Records contained in a dataset:
┄┄┄┄┄┄┄┄┄┄
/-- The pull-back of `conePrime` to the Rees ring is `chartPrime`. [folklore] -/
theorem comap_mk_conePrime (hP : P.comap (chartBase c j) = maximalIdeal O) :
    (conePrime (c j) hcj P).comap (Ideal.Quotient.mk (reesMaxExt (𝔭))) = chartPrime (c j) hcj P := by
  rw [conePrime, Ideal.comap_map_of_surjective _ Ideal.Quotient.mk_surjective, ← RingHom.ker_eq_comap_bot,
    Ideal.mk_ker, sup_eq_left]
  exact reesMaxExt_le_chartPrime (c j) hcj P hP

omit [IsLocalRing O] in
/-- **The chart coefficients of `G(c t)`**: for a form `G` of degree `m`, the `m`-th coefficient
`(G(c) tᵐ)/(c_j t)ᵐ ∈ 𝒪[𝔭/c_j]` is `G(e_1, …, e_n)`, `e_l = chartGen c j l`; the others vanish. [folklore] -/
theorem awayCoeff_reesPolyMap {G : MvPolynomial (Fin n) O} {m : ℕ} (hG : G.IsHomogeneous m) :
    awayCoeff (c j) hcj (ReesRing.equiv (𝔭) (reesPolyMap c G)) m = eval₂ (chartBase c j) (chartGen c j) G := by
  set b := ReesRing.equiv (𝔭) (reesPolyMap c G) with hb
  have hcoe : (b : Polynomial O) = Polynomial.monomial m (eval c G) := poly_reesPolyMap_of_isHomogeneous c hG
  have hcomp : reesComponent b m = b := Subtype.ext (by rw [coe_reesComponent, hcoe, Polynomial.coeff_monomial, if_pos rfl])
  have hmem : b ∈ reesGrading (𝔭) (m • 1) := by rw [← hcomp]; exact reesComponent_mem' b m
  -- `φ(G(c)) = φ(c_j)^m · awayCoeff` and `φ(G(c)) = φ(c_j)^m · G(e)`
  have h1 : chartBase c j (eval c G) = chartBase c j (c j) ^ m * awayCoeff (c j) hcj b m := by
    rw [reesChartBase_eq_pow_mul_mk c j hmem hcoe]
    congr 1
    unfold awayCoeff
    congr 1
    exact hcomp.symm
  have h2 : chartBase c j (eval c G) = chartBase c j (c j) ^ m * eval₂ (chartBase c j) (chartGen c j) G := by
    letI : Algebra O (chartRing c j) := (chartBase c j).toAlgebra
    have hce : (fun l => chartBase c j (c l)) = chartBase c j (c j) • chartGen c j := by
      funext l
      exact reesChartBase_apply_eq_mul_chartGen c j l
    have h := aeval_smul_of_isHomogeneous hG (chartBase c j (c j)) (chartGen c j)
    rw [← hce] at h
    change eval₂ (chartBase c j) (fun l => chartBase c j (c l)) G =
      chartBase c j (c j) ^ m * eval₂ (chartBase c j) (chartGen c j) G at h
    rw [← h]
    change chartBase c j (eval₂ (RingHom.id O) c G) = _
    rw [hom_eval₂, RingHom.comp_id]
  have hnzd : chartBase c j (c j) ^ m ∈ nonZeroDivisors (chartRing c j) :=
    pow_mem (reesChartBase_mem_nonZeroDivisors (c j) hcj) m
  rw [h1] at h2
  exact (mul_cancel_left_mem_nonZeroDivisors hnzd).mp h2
┄┄┄┄┄┄┄┄┄┄
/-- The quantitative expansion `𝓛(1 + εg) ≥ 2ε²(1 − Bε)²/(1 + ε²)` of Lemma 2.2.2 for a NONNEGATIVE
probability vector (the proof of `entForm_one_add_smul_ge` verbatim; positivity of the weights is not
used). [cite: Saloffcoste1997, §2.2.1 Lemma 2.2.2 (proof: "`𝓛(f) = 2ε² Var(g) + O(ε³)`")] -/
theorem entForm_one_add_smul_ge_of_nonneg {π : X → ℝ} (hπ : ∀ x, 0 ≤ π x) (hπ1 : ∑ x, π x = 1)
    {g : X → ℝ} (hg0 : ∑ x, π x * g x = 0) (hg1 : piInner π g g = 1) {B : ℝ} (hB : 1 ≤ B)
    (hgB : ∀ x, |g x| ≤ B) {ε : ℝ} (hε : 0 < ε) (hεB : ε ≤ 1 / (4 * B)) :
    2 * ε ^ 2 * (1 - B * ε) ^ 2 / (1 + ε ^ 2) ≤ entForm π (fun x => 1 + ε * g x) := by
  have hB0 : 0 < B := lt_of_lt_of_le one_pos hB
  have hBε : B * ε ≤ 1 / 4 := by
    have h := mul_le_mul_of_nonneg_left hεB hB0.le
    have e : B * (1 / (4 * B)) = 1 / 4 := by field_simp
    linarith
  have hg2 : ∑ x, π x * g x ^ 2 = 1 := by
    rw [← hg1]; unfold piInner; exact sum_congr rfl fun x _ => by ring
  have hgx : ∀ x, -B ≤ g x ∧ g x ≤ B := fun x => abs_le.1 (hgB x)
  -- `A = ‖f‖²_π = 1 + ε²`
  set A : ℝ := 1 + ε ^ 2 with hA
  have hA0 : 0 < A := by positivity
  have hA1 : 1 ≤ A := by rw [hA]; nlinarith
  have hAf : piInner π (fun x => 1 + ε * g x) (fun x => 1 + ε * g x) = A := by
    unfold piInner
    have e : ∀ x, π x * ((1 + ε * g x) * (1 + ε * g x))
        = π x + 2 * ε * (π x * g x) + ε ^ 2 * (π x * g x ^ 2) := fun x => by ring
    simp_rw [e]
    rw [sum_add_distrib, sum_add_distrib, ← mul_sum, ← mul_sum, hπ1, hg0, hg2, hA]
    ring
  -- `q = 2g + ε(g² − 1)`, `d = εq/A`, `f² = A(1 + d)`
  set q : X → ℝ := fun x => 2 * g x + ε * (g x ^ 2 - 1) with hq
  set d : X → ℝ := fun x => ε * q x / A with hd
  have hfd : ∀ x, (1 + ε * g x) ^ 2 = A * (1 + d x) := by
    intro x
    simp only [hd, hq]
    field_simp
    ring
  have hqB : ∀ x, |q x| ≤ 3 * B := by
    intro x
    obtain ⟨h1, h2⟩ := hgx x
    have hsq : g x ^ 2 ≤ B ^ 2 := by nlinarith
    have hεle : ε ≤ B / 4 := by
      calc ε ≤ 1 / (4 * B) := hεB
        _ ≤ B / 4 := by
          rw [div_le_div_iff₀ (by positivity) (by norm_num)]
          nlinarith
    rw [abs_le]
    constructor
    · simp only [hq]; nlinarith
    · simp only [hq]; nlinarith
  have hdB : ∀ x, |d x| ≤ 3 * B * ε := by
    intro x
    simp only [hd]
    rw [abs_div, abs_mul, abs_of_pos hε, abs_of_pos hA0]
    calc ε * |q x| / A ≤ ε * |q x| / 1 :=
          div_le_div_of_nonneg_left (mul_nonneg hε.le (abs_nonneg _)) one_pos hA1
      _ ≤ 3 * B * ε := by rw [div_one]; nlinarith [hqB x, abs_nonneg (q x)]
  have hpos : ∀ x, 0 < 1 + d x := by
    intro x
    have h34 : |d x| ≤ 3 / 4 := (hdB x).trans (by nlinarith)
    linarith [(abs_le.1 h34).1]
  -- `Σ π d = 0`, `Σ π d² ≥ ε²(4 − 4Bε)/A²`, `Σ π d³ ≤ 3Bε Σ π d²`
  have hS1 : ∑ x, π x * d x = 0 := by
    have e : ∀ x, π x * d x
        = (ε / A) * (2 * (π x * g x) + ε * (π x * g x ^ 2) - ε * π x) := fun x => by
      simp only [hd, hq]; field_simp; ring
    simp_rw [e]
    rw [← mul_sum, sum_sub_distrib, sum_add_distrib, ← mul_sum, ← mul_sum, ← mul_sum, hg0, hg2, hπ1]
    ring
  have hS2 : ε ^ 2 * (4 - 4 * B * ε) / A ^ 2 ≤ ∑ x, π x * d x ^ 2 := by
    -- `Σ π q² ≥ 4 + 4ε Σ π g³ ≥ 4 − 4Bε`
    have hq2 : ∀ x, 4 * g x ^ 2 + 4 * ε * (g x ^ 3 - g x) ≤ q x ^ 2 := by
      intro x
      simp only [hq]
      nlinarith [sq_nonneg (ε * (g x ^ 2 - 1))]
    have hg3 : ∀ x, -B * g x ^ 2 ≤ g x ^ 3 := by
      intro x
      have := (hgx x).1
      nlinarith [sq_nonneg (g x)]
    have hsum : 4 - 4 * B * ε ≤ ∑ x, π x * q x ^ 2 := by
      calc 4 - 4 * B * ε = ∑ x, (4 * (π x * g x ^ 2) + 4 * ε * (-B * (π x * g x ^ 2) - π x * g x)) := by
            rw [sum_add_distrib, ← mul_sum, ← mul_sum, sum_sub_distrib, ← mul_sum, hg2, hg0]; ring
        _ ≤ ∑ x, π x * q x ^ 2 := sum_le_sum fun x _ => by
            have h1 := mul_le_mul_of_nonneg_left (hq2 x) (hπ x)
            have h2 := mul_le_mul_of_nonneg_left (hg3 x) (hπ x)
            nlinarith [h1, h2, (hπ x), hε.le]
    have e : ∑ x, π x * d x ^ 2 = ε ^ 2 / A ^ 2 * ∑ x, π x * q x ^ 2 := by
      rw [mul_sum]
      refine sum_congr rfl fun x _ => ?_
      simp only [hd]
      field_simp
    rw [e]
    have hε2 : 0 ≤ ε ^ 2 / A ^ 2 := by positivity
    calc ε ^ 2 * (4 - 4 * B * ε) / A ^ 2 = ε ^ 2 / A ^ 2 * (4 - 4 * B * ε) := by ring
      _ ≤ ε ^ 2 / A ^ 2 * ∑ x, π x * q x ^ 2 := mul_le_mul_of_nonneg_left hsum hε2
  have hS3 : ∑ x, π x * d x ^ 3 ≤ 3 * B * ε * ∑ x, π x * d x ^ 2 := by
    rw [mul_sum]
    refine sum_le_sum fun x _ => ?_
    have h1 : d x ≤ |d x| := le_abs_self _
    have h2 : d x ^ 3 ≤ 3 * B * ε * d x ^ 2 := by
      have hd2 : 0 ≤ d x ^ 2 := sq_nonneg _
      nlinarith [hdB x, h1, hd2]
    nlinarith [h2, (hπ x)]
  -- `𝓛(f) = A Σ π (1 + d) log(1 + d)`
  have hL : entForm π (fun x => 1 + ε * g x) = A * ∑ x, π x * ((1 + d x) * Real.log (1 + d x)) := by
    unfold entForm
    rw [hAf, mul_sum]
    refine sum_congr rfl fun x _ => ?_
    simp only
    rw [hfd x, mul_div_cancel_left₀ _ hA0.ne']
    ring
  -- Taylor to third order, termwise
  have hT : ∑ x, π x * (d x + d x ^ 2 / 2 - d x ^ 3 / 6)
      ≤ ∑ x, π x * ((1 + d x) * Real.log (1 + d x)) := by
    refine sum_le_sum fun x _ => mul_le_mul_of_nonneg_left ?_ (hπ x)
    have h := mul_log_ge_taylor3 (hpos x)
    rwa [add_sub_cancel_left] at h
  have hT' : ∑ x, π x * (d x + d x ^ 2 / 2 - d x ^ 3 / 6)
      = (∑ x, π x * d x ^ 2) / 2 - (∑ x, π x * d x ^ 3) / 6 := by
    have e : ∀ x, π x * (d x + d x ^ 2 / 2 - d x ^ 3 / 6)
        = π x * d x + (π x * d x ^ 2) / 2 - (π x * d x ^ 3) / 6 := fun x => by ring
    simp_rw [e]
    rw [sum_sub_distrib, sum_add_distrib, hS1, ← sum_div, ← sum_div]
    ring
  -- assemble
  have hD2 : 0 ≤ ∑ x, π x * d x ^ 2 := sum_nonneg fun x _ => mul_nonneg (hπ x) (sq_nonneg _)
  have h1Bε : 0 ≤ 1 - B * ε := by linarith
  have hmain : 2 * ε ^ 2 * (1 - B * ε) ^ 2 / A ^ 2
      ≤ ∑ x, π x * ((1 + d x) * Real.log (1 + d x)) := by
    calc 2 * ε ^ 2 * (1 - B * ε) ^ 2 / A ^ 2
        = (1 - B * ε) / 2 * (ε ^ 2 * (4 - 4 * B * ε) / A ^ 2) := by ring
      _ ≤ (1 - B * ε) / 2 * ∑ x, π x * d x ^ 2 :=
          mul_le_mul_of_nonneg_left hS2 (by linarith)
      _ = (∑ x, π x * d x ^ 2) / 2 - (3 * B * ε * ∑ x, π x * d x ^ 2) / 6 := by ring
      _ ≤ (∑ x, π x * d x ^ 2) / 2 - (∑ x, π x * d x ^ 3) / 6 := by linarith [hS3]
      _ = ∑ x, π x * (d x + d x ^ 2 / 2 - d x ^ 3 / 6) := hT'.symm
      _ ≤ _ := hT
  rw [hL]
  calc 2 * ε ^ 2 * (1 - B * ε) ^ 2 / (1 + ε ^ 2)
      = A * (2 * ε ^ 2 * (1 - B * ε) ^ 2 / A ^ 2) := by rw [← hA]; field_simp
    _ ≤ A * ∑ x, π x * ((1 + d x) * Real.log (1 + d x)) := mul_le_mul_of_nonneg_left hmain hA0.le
┄┄┄┄┄┄┄┄┄┄
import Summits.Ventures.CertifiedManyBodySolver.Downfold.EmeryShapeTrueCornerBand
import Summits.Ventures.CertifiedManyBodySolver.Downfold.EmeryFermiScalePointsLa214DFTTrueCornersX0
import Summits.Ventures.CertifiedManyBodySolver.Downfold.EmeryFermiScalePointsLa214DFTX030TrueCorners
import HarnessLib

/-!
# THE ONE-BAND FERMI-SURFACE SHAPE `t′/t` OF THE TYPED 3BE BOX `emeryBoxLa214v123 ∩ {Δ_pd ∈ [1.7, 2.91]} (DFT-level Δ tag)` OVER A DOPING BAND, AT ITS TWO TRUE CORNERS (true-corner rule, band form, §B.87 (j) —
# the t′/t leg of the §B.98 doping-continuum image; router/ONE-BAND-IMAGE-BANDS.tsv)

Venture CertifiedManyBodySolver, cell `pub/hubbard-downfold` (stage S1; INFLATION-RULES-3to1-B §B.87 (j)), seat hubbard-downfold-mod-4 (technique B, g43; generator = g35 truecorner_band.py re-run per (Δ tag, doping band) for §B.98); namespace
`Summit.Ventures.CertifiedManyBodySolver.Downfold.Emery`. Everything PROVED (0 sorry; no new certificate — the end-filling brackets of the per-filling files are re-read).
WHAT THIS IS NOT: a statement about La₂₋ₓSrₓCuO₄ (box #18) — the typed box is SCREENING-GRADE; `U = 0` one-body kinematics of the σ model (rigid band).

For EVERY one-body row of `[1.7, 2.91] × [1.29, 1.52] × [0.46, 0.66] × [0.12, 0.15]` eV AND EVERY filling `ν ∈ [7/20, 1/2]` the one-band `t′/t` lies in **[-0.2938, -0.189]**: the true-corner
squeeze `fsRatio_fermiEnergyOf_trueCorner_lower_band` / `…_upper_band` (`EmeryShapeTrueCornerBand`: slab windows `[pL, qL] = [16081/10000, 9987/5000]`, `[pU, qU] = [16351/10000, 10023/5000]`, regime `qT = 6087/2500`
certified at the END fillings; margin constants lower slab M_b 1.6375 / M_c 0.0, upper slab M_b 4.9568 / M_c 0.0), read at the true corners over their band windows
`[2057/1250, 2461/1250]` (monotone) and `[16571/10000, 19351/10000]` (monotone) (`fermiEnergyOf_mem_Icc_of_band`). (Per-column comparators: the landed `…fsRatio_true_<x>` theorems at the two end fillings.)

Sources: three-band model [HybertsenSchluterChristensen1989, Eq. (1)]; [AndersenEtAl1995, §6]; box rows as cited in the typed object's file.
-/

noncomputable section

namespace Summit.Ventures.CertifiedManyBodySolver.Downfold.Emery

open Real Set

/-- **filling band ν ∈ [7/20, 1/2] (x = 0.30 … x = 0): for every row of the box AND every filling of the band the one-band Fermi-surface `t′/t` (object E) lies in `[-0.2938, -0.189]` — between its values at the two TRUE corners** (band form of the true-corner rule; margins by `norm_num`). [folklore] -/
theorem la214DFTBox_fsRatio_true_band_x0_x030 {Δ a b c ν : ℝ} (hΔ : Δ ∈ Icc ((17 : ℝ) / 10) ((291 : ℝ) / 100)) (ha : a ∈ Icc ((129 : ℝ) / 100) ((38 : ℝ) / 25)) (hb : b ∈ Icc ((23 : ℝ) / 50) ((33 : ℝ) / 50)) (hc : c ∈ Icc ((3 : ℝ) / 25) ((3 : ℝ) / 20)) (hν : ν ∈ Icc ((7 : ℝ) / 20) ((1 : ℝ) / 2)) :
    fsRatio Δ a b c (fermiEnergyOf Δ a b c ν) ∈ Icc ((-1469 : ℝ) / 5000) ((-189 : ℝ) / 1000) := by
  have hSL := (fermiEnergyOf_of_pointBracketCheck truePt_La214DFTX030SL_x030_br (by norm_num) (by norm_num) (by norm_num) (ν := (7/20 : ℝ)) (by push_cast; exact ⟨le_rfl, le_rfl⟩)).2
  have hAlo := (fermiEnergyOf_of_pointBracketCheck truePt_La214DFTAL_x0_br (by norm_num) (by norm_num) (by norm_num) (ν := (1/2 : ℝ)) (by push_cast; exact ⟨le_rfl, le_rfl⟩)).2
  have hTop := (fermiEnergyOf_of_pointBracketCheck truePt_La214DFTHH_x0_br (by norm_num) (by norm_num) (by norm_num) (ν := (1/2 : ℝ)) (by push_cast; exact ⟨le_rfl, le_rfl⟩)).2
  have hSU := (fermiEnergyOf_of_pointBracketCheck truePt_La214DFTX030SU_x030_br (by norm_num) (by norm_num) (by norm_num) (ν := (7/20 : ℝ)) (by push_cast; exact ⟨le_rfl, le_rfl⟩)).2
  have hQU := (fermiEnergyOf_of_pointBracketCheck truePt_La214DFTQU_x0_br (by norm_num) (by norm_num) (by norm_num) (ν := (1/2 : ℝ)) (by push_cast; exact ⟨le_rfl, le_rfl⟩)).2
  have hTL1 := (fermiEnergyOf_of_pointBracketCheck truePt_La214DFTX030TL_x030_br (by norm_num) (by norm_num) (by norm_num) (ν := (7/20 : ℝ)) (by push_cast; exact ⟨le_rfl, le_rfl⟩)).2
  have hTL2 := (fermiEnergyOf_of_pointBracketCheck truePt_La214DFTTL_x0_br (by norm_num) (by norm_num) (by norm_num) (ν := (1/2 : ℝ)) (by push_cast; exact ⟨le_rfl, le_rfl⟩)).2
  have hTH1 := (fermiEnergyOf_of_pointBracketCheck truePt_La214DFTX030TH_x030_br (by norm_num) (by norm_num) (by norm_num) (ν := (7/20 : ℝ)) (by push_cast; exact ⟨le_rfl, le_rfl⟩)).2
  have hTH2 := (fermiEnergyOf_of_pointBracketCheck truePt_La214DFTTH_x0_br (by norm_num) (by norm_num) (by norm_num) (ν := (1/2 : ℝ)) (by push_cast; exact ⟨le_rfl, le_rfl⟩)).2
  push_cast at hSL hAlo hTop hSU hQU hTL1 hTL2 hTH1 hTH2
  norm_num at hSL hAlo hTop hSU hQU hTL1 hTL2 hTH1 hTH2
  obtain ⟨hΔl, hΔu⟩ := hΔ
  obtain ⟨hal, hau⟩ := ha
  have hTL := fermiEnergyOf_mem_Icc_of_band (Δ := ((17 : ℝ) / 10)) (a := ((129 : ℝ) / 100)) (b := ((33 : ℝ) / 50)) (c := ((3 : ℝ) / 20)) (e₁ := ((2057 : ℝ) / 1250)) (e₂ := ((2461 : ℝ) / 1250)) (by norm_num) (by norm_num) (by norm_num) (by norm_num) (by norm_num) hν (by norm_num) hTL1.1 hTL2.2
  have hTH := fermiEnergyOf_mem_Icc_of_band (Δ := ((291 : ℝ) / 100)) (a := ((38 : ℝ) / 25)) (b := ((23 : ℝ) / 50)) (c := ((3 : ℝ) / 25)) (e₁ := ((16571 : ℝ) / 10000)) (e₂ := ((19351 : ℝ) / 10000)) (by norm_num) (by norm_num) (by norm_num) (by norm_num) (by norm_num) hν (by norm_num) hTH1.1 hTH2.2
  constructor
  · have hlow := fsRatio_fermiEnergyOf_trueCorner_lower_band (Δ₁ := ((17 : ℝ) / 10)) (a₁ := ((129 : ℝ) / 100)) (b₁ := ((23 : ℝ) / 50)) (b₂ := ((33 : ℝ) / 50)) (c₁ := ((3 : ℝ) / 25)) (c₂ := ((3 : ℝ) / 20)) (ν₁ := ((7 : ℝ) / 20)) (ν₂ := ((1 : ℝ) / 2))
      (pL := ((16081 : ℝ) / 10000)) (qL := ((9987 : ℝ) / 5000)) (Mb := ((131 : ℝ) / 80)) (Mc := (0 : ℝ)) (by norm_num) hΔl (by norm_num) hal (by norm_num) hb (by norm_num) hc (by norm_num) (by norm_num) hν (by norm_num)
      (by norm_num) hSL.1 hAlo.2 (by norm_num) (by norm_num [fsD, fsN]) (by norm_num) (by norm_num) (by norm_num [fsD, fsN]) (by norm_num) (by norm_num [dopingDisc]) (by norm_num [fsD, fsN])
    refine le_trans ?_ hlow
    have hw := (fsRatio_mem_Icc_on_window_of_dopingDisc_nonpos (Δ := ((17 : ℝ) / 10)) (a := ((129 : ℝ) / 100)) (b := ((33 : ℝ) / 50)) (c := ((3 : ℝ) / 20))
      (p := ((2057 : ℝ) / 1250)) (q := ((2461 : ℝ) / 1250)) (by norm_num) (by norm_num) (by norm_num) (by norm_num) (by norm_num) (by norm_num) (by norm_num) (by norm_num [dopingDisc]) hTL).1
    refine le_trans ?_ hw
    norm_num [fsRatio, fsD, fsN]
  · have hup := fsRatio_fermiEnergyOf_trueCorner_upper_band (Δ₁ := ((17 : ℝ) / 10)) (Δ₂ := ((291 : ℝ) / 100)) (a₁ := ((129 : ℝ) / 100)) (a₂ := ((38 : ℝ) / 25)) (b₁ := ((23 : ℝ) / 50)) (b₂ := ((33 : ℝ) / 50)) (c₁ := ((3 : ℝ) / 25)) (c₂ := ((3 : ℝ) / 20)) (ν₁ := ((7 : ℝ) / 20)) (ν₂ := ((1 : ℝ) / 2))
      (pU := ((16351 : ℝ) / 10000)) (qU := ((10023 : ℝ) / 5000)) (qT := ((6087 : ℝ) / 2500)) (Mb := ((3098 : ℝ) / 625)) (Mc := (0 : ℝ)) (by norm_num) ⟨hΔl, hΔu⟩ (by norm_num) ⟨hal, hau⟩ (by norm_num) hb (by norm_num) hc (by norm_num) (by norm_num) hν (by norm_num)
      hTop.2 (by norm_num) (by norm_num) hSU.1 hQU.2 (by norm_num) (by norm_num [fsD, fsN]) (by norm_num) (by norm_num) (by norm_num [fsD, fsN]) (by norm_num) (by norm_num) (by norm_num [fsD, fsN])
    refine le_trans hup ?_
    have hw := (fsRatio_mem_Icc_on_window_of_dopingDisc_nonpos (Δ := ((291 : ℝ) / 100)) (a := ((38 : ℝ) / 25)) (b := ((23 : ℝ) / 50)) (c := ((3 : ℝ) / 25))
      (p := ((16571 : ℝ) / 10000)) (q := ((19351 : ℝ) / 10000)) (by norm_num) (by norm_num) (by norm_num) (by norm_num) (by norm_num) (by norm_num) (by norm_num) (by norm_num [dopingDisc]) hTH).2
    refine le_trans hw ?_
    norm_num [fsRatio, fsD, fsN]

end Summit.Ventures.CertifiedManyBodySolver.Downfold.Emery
┄┄┄┄┄┄┄┄┄┄
Task goal:
Looking at the data above, return every line from the one with "2g + ε(g² −" down to the one with "calc ε * |q", exactly and inclusively.

Exercise result:
  -- `q = 2g + ε(g² − 1)`, `d = εq/A`, `f² = A(1 + d)`
  set q : X → ℝ := fun x => 2 * g x + ε * (g x ^ 2 - 1) with hq
  set d : X → ℝ := fun x => ε * q x / A with hd
  have hfd : ∀ x, (1 + ε * g x) ^ 2 = A * (1 + d x) := by
    intro x
    simp only [hd, hq]
    field_simp
    ring
  have hqB : ∀ x, |q x| ≤ 3 * B := by
    intro x
    obtain ⟨h1, h2⟩ := hgx x
    have hsq : g x ^ 2 ≤ B ^ 2 := by nlinarith
    have hεle : ε ≤ B / 4 := by
      calc ε ≤ 1 / (4 * B) := hεB
        _ ≤ B / 4 := by
          rw [div_le_div_iff₀ (by positivity) (by norm_num)]
          nlinarith
    rw [abs_le]
    constructor
    · simp only [hq]; nlinarith
    · simp only [hq]; nlinarith
  have hdB : ∀ x, |d x| ≤ 3 * B * ε := by
    intro x
    simp only [hd]
    rw [abs_div, abs_mul, abs_of_pos hε, abs_of_pos hA0]
    calc ε * |q x| / A ≤ ε * |q x| / 1 :=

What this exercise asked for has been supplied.